Air Force Brig. Gen. Thomas W. Hartmann, the legal advisor to the Office of Military Commissions, defended the Pentagon’s handling of the case, saying that the Military Commission Act of 2006 was passed so that enemy combatants could be tried through a military system of justice.

“Through the act, the president and Congress have determined that alleged war criminals detained on Guantanamo Bay, to the extent that they are tried, will be tried through the commission process,” he said. “That is the case with this accused. That is not to say cases pending in other venues are negatively impacted. Prosecutors could still proceed with those cases.”

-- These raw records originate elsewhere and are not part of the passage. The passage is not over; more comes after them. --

import Summits.RiemannHypothesis.RiemannHypothesis.Theorems.WeilTwoPrimeDeflM80FBase
import Summits.RiemannHypothesis.RiemannHypothesis.Theorems.WeilTwoPrimeDeflM80FDataPO29
import Literature.NumberTheory.LFunctions.WeilBlockRowsPZ
import Literature.NumberTheory.LFunctions.WeilBlockRowsFast
import Summits.RiemannHypothesis.RiemannHypothesis.Theorems.WeilLegendreBlocks136DataDn14
import HarnessLib

/-!
# Deflated two-prime certificate M80F: dominance of rows 4–5 of `R = S''_odd(κ') − UᵀU` (factored data)

`WeilCert.checkDomRowPZ` with the materialized augmented block, the factored inverse `weilBlocks136Dn/weilBlocks136Ls` and the Bessel block, by `decide +kernel` row by row. Pure proof file.
-/

set_option linter.dupNamespace false

noncomputable section

namespace Summit.RiemannHypothesis.RiemannHypothesis.Theorems.EvenWinsBeyondArch

open Literature.NumberTheory.LFunctions

set_option maxHeartbeats 0 in
/-- Kernel check of the dominance of row 4 of `R` (odd block, certificate M80F). [folklore] -/
theorem checkDomRowF1_4_weilCertDeflM80F :
    weilCertDeflM80FBase.checkDomRowF weilCertDeflM80FPmO weilBlocks136Dn weilBlocks136Ls weilCertDeflM80FHpO weilCertDeflM80FKappa' 1 4 = true := by
  decide +kernel

/-- Kernel check of the dominance of row 4 of `R` (factored data), from the fast row. [folklore] -/
theorem checkDomRowPZ1_4_weilCertDeflM80F :
    weilCertDeflM80FBase.checkDomRowPZ weilCertDeflM80FPmO weilBlocks136Dn weilBlocks136Ls weilCertDeflM80FHpO weilCertDeflM80FKappa' 1 4 = true :=
  WeilCert.checkDomRowPZ_of_F (by decide) checkDomRowF1_4_weilCertDeflM80F

set_option maxHeartbeats 0 in
/-- Kernel check of the dominance of row 5 of `R` (odd block, certificate M80F). [folklore] -/
theorem checkDomRowF1_5_weilCertDeflM80F :
    weilCertDeflM80FBase.checkDomRowF weilCertDeflM80FPmO weilBlocks136Dn weilBlocks136Ls weilCertDeflM80FHpO weilCertDeflM80FKappa' 1 5 = true := by
  decide +kernel

/-- Kernel check of the dominance of row 5 of `R` (factored data), from the fast row. [folklore] -/
theorem checkDomRowPZ1_5_weilCertDeflM80F :
    weilCertDeflM80FBase.checkDomRowPZ weilCertDeflM80FPmO weilBlocks136Dn weilBlocks136Ls weilCertDeflM80FHpO weilCertDeflM80FKappa' 1 5 = true :=
  WeilCert.checkDomRowPZ_of_F (by decide) checkDomRowF1_5_weilCertDeflM80F


end Summit.RiemannHypothesis.RiemannHypothesis.Theorems.EvenWinsBeyondArch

Hartmann and other military officials described the charges against Ghailani as the latest success stemming from a collaboration with civilian authorities that has also resulted in similar charges against 14 other detainees at the U.S. naval base at Guantanamo Bay, Cuba. The Pentagon is seeking the death penalty against six of those men in the Sept. 11 attacks.

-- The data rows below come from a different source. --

import Literature.AlgebraicGeometry.Frobenioids.PerfectionFunctoriality
import Literature.AlgebraicGeometry.Frobenioids.CategoryTheoreticityFacts
import Literature.AlgebraicGeometry.Frobenioids.EquivalenceThm34PerfectAsPrinted
import Literature.AlgebraicGeometry.Frobenioids.EquivalencePreStepsFSMFF2008Assembly
import Literature.AlgebraicGeometry.Frobenioids.Thm49TwinPrimaryWitness
import HarnessLib

/-!
# [FrdI] Theorem 3.4 (iii) and `PreFrobenioid.IsFrobeniusCompatible`: the predicate's universal closure is
# FALSE (kernel witness); its instance form is Theorem 3.4 (iii) — from the typed statement, and
# unconditionally for Frobenioids of perfect isotropic type

Mochizuki, *The geometry of Frobenioids I: the general theory*, Kyushu J. Math. **62** (2008) 293–400,
Theorem 3.4 (iii), kurims p. 62 [cite: MochizukiFrdI2008, Thm. 3.4 (iii) p.62]: "Suppose that: (a) `C₁`,
`C₂` are of standard type; (b) if `C₁`, `C₂` are of group-like type, then both `Ψ` and some quasi-inverse
to `Ψ` preserve base-isomorphisms. Then `Ψ` preserves morphisms of Frobenius type, … Moreover, there exists
an automorphism of monoids `Ψ^{ℕ≥1}` … such that `Ψ` maps morphisms of Frobenius degree `d` to morphisms of
Frobenius degree `Ψ^{ℕ≥1}(d)`; if `C₁`, `C₂` admit a non-group-like object, then `Ψ^{ℕ≥1}` is the identity".

PROOF-ONLY file (abc-iut cell, block F fact-proving wave, seat abc-iut-f-002; FACT-LIST row F-2378, the
structure `Literature.AlgebraicGeometry.Frobenioids.PreFrobenioid.IsFrobeniusCompatible F₁ F₂ G` of
`PerfectionFunctoriality.lean`: "`G` carries arrows of Frobenius type to arrows of Frobenius type, of the
same Frobenius degree" — the two hypotheses under which `G^pf : C₁^pf → C₂^pf` is defined). The row is a
PREDICATE on a functor `G`, so its universal closure is not a fact; this file records, kernel-checked:

* `PreFrobenioid.not_isFrobeniusCompatible_const`, `PreFrobenioid.not_forall_isFrobeniusCompatible` — the
  closure is FALSE even among endofunctors of a genuine Frobenioid: on the elementary Frobenioid of the
  constant monoid `ℚ_{≥0}` over the one-morphism base (abc-iut-w4-d105's `FrdI.T49.Witness.F`, a Frobenioid
  of perfect isotropic type) the CONSTANT functor sends the chosen arrow of Frobenius type of degree `2` to an
  identity, of Frobenius degree `1 ≠ 2`;
* the instance form the row's locator names — Thm. 3.4 (iii): for an EQUIVALENCE `Ψ` between Frobenioids
  of standard type satisfying (b) and admitting non-group-like objects, `Ψ.functor` IS Frobenius-compatible
  — from the typed per-instance statement `PreFrobenioidData.Thm34iii` (`isFrobeniusCompatible_of_thm34iii_ofFunctor`),
  from the cell's named fact `FrdI.Thm34iii` (FACT-LIST F-0712; `isFrobeniusCompatible_of_thm34iii`, by name),
  and UNCONDITIONALLY for Frobenioids of perfect isotropic type, where the typed Thm. 3.4 (iii) is a kernel
  theorem in the printed generality (abc-iut-w4-d093's `FrdI.thm34iii_ofFunctor_of_isOfPerfectType`):
  `isFrobeniusCompatible_of_isOfPerfectType`. (Over bases of FSM-type / for pre-step-preserving `Ψ` the tree
  already has `FrdI.isFrobeniusCompatible_of_isOfFSMType`, `…_of_preservesPreSteps`.)

No new definition; no statement of [FrdI] is strengthened or contradicted (the predicate is the paper's
hypothesis-shape, Thm. 3.4 (iii) its theorem); nothing here bears on [IUTchIII] Cor. 3.12.
-/

namespace Literature.AlgebraicGeometry.Frobenioids

namespace PreFrobenioid

open CategoryTheory Opposite

universe w v v' u u'

section Instance

variable {D₁ : Type u} [Category.{v} D₁] {Φ₁ : D₁ᵒᵖ ⥤ CommMonCat.{w}} {C₁ : Type u'} [Category.{v'} C₁]
  {D₂ : Type u} [Category.{v} D₂] {Φ₂ : D₂ᵒᵖ ⥤ CommMonCat.{w}} {C₂ : Type u'} [Category.{v'} C₂]
  {F₁ : C₁ ⥤ ElemFrobenioid Φ₁} {F₂ : C₂ ⥤ ElemFrobenioid Φ₂}

/-- **Thm. 3.4 (iii) ⟹ Frobenius-compatibility** (instance form of the predicate): if the typed
Thm. 3.4 (iii) holds for `(C₁, C₂, Ψ)`, the `C_i` are of standard type, hypothesis (b) holds, and both sides
admit a non-group-like object, then `Ψ` carries arrows of Frobenius type to arrows of Frobenius type of the
SAME Frobenius degree (`Ψ^{ℕ≥1} = id`). [cite: MochizukiFrdI2008, Thm. 3.4 (iii) p.62] -/
theorem isFrobeniusCompatible_of_thm34iii_ofFunctor (Ψ : C₁ ≌ C₂)
    (h : (PreFrobenioidData.ofFunctor Φ₁ F₁).Thm34iii (PreFrobenioidData.ofFunctor Φ₂ F₂) Ψ)
    (hs₁ : (PreFrobenioidData.ofFunctor Φ₁ F₁).IsOfStandardType)
    (hs₂ : (PreFrobenioidData.ofFunctor Φ₂ F₂).IsOfStandardType)
    (hB : PreFrobenioidData.HypB (PreFrobenioidData.ofFunctor Φ₁ F₁) (PreFrobenioidData.ofFunctor Φ₂ F₂) Ψ)
    (hN₁ : ∃ A : C₁, ¬ (PreFrobenioidData.ofFunctor Φ₁ F₁).IsGroupLikeObj A)
    (hN₂ : ∃ A : C₂, ¬ (PreFrobenioidData.ofFunctor Φ₂ F₂).IsGroupLikeObj A) :
    IsFrobeniusCompatible F₁ F₂ Ψ.functor := by
  obtain ⟨⟨hfr, -, -, -, -, -, -⟩, ΨN, hdeg, hΨN⟩ := h hs₁ hs₂ hB
  obtain rfl := hΨN hN₁ hN₂
  refine ⟨fun A B f hf => ?_, fun A B f _ => ?_⟩
  · exact (PreFrobenioidData.ofFunctor_isFrobeniusType F₂ _).mp
      (hfr f ((PreFrobenioidData.ofFunctor_isFrobeniusType F₁ f).mpr hf))
  · simpa only [PreFrobenioidData.ofFunctor_degFr, MulEquiv.refl_apply] using hdeg f

/-- **The named fact [FrdI] Thm. 3.4 (iii) (`FrdI.Thm34iii`, FACT-LIST F-0712) ⟹ Frobenius-compatibility of
every equivalence between Frobenioids of standard type satisfying (b) with non-group-like objects** — the
instance form of row F-2378 BY NAME of row F-0712. [cite: MochizukiFrdI2008, Thm. 3.4 (iii) p.62] -/
theorem isFrobeniusCompatible_of_thm34iii
    (h : Literature.AlgebraicGeometry.Frobenioids.FrdI.Thm34iii.{w, v, v', u, u'})
    (hF₁ : IsFrobenioid F₁) (hF₂ : IsFrobenioid F₂) (Ψ : C₁ ≌ C₂)
    (hs₁ : (PreFrobenioidData.ofFunctor Φ₁ F₁).IsOfStandardType)
    (hs₂ : (PreFrobenioidData.ofFunctor Φ₂ F₂).IsOfStandardType)
    (hB : PreFrobenioidData.HypB (PreFrobenioidData.ofFunctor Φ₁ F₁) (PreFrobenioidData.ofFunctor Φ₂ F₂) Ψ)
    (hN₁ : ∃ A : C₁, ¬ (PreFrobenioidData.ofFunctor Φ₁ F₁).IsGroupLikeObj A)
    (hN₂ : ∃ A : C₂, ¬ (PreFrobenioidData.ofFunctor Φ₂ F₂).IsGroupLikeObj A) :
    IsFrobeniusCompatible F₁ F₂ Ψ.functor :=
  isFrobeniusCompatible_of_thm34iii_ofFunctor Ψ (h F₁ F₂ hF₁ hF₂ Ψ) hs₁ hs₂ hB hN₁ hN₂

/-- **Unconditional instance form, perfect isotropic type**: an equivalence `Ψ` between Frobenioids of
perfect and isotropic type which are of standard type, satisfy (b) and admit non-group-like objects is
Frobenius-compatible — Thm. 3.4 (iii) being a kernel theorem there in the printed generality
(`FrdI.thm34iii_ofFunctor_of_isOfPerfectType`). [cite: MochizukiFrdI2008, Thm. 3.4 (iii) p.62] -/
theorem isFrobeniusCompatible_of_isOfPerfectType (hF₁ : IsFrobenioid F₁) (hF₂ : IsFrobenioid F₂)
    (hist₁ : IsOfIsotropicType F₁) (hist₂ : IsOfIsotropicType F₂) (hperf₁ : IsOfPerfectType F₁)
    (hperf₂ : IsOfPerfectType F₂) (Ψ : C₁ ≌ C₂)
    (hs₁ : (PreFrobenioidData.ofFunctor Φ₁ F₁).IsOfStandardType)
    (hs₂ : (PreFrobenioidData.ofFunctor Φ₂ F₂).IsOfStandardType)
    (hB : PreFrobenioidData.HypB (PreFrobenioidData.ofFunctor Φ₁ F₁) (PreFrobenioidData.ofFunctor Φ₂ F₂) Ψ)
    (hN₁ : ∃ A : C₁, ¬ (PreFrobenioidData.ofFunctor Φ₁ F₁).IsGroupLikeObj A)
    (hN₂ : ∃ A : C₂, ¬ (PreFrobenioidData.ofFunctor Φ₂ F₂).IsGroupLikeObj A) :
    IsFrobeniusCompatible F₁ F₂ Ψ.functor :=
  isFrobeniusCompatible_of_thm34iii_ofFunctor Ψ
    (FrdI.thm34iii_ofFunctor_of_isOfPerfectType hF₁ hF₂ hist₁ hist₂ hperf₁ hperf₂ Ψ) hs₁ hs₂ hB hN₁ hN₂

end Instance

/-! ### The universal closure of the predicate is false -/

/-- **Kernel witness against the universal closure of row F-2378**: on the Frobenioid `F_{Φ_{ℚ≥0}} → F_{Φ^char}`
of the constant monoid `ℚ_{≥0}` over the one-morphism base (`FrdI.T49.Witness.F`), the constant endofunctor
at the unique object is NOT Frobenius-compatible: it sends the chosen arrow of Frobenius type of degree `2`
to the identity, of Frobenius degree `1`. [cite: MochizukiFrdI2008, Thm. 3.4 (iii) p.62] -/
theorem not_isFrobeniusCompatible_const :
    ¬ IsFrobeniusCompatible FrdI.T49.Witness.F FrdI.T49.Witness.F
        ((Functor.const (ElemFrobenioid FrdI.T49.Witness.Φq)).obj FrdI.T49.Witness.A) := by
  intro hG
  have h := hG.degFr_map (frob FrdI.T49.Witness.isFrobenioid FrdI.T49.Witness.A 2)
    (isFrobeniusType_frob FrdI.T49.Witness.isFrobenioid FrdI.T49.Witness.A 2)
  rw [degFr_frob] at h
  change degFr FrdI.T49.Witness.F (𝟙 FrdI.T49.Witness.A) = 2 at h
  rw [degFr_id] at h
  exact absurd h (by decide)

/-- **The universal closure of FACT-LIST row F-2378 is FALSE**: not every functor between (the underlying
categories of) Frobenioids is Frobenius-compatible — not even every endofunctor of a Frobenioid of perfect
isotropic type (`not_isFrobeniusCompatible_const`). The predicate is admissible only at NAMED instances
(equivalences, via Thm. 3.4 (iii): `isFrobeniusCompatible_of_thm34iii`, `…_of_isOfPerfectType`,
`FrdI.isFrobeniusCompatible_of_isOfFSMType`; identity / composition / unit twists:
`Perfection.isFrobeniusCompatible_id`, `…_comp`, the IUT model instances). [cite: MochizukiFrdI2008, Thm. 3.4 (iii) p.62] -/
theorem not_forall_isFrobeniusCompatible :
    ¬ ∀ {D : Type} [Category.{0} D] {Φ : Dᵒᵖ ⥤ CommMonCat.{0}} {C : Type} [Category.{0} C]
        (F : C ⥤ ElemFrobenioid Φ) (G : C ⥤ C), IsFrobenioid F → IsFrobeniusCompatible F F G :=
  fun H => not_isFrobeniusCompatible_const (H _ _ FrdI.T49.Witness.isFrobenioid)

/-! ### Printed generality: every equivalence between Frobenioids of standard type is Frobenius-compatible

Appended 2026-08-26 (same seat): the named fact `FrdI.Thm34iii` is now a kernel theorem in the 2008
wording (`FrdI.Thm34iii_holds`, abc-iut-L1-t11, `EquivalencePreStepsFSMFF2008Assembly.lean`), so the
instance form of row F-2378 holds UNCONDITIONALLY under the printed hypotheses (a), (b) of Thm. 3.4 (iii)
plus non-group-like objects — and with it the perfection square for THE perfections of
`PerfectionFunctoriality.lean`. -/

section Printed

variable {D₁ : Type u} [Category.{v} D₁] {Φ₁ : D₁ᵒᵖ ⥤ CommMonCat.{w}} {C₁ : Type u'} [Category.{v'} C₁]
  {D₂ : Type u} [Category.{v} D₂] {Φ₂ : D₂ᵒᵖ ⥤ CommMonCat.{w}} {C₂ : Type u'} [Category.{v'} C₂]
  {F₁ : C₁ ⥤ ElemFrobenioid Φ₁} {F₂ : C₂ ⥤ ElemFrobenioid Φ₂}

/-- **[FrdI] Thm. 3.4 (iii), printed generality ⟹ Frobenius-compatibility (UNCONDITIONAL)**: for
Frobenioids `C₁`, `C₂` of standard type such that (b) holds and both admit a non-group-like object, EVERY
equivalence `Ψ : C₁ ≌ C₂` carries arrows of Frobenius type to arrows of Frobenius type of the same Frobenius
degree. This is the hypothesis `hΨ : IsFrobeniusCompatible F₁ F₂ Ψ.functor` of `Perfection.map` and of the
perfection reductions of Thm. 4.2 / Cor. 4.11 (ii) / Thm. 4.9, discharged from (a), (b) and non-group-like
objects alone (by `FrdI.Thm34iii_holds`). [cite: MochizukiFrdI2008, Thm. 3.4 (iii) p.62] -/
theorem isFrobeniusCompatible_of_isOfStandardType (hF₁ : IsFrobenioid F₁) (hF₂ : IsFrobenioid F₂)
    (Ψ : C₁ ≌ C₂) (hs₁ : (PreFrobenioidData.ofFunctor Φ₁ F₁).IsOfStandardType)
    (hs₂ : (PreFrobenioidData.ofFunctor Φ₂ F₂).IsOfStandardType)
    (hB : PreFrobenioidData.HypB (PreFrobenioidData.ofFunctor Φ₁ F₁) (PreFrobenioidData.ofFunctor Φ₂ F₂) Ψ)
    (hN₁ : ∃ A : C₁, ¬ (PreFrobenioidData.ofFunctor Φ₁ F₁).IsGroupLikeObj A)
    (hN₂ : ∃ A : C₂, ¬ (PreFrobenioidData.ofFunctor Φ₂ F₂).IsGroupLikeObj A) :
    IsFrobeniusCompatible F₁ F₂ Ψ.functor :=
  isFrobeniusCompatible_of_thm34iii FrdI.Thm34iii_holds hF₁ hF₂ Ψ hs₁ hs₂ hB hN₁ hN₂

/-- **Thm. 3.4 (iii), the perfection square in the printed generality, for THE perfections**
`PreFrobenioid.Perfection hF_i`: `Ψ^pf := Perfection.map` (built on the Frobenius-compatibility just
established) is an EQUIVALENCE of categories. [cite: MochizukiFrdI2008, Thm. 3.4 (iii) p.62] -/
theorem perfectionMap_isEquivalence_of_isOfStandardType (hF₁ : IsFrobenioid F₁) (hF₂ : IsFrobenioid F₂)
    (Ψ : C₁ ≌ C₂) (hs₁ : (PreFrobenioidData.ofFunctor Φ₁ F₁).IsOfStandardType)
    (hs₂ : (PreFrobenioidData.ofFunctor Φ₂ F₂).IsOfStandardType)
    (hB : PreFrobenioidData.HypB (PreFrobenioidData.ofFunctor Φ₁ F₁) (PreFrobenioidData.ofFunctor Φ₂ F₂) Ψ)
    (hN₁ : ∃ A : C₁, ¬ (PreFrobenioidData.ofFunctor Φ₁ F₁).IsGroupLikeObj A)
    (hN₂ : ∃ A : C₂, ¬ (PreFrobenioidData.ofFunctor Φ₂ F₂).IsGroupLikeObj A) :
    (Perfection.map (hF₁ := hF₁) (hF₂ := hF₂)
        (isFrobeniusCompatible_of_isOfStandardType hF₁ hF₂ Ψ hs₁ hs₂ hB hN₁ hN₂)).IsEquivalence :=
  Perfection.map_isEquivalence (hF₁ := hF₁) (hF₂ := hF₂) Ψ _

/-- **Thm. 3.4 (iii): "there exists a functor `Ψ^pf : C₁^pf → C₂^pf` that fits into a `1`-commutative
diagram [with `C_i → C_i^pf`] … the horizontal arrows are equivalences of categories"** — printed
generality, for THE perfections of `PerfectionFunctoriality.lean` (existence, equivalence and
`1`-commutativity; the `1`-uniqueness and rigidity clauses are not treated here).
[cite: MochizukiFrdI2008, Thm. 3.4 (iii) p.62] -/
theorem exists_pfSquare_of_isOfStandardType (hF₁ : IsFrobenioid F₁) (hF₂ : IsFrobenioid F₂)
    (Ψ : C₁ ≌ C₂) (hs₁ : (PreFrobenioidData.ofFunctor Φ₁ F₁).IsOfStandardType)
    (hs₂ : (PreFrobenioidData.ofFunctor Φ₂ F₂).IsOfStandardType)
    (hB : PreFrobenioidData.HypB (PreFrobenioidData.ofFunctor Φ₁ F₁) (PreFrobenioidData.ofFunctor Φ₂ F₂) Ψ)
    (hN₁ : ∃ A : C₁, ¬ (PreFrobenioidData.ofFunctor Φ₁ F₁).IsGroupLikeObj A)
    (hN₂ : ∃ A : C₂, ¬ (PreFrobenioidData.ofFunctor Φ₂ F₂).IsGroupLikeObj A) :
    ∃ Ψpf : Perfection hF₁ ⥤ Perfection hF₂,
      Ψpf.IsEquivalence ∧ OneCommutes (Perfection.toPf hF₁) Ψpf Ψ.functor (Perfection.toPf hF₂) :=
  ⟨_, perfectionMap_isEquivalence_of_isOfStandardType hF₁ hF₂ Ψ hs₁ hs₂ hB hN₁ hN₂,
    Perfection.oneCommutes_toPf_map (hF₁ := hF₁) (hF₂ := hF₂) _⟩

end Printed

end PreFrobenioid

end Literature.AlgebraicGeometry.Frobenioids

Ghailani is charged with war crimes, murder and attacking civilians in the embassy bombing. And he is charged with material support for terrorism for his alleged activities in support of Al Qaeda.

The military charge sheet said Ghailani purchased TNT, detonators and detonation cord and transported them to Dar es Salaam, Tanzania, where the embassy was. It also said Ghailani moved the bomb components to various safe houses; escorted the bomb engineer between Tanzania and Kenya after the bomb was assembled; scouted the embassy with the suicide bomb driver; and joined co-conspirators on a flight from Nairobi to Pakistan a day before the bombing. The other bombed embassy was in Nairobi.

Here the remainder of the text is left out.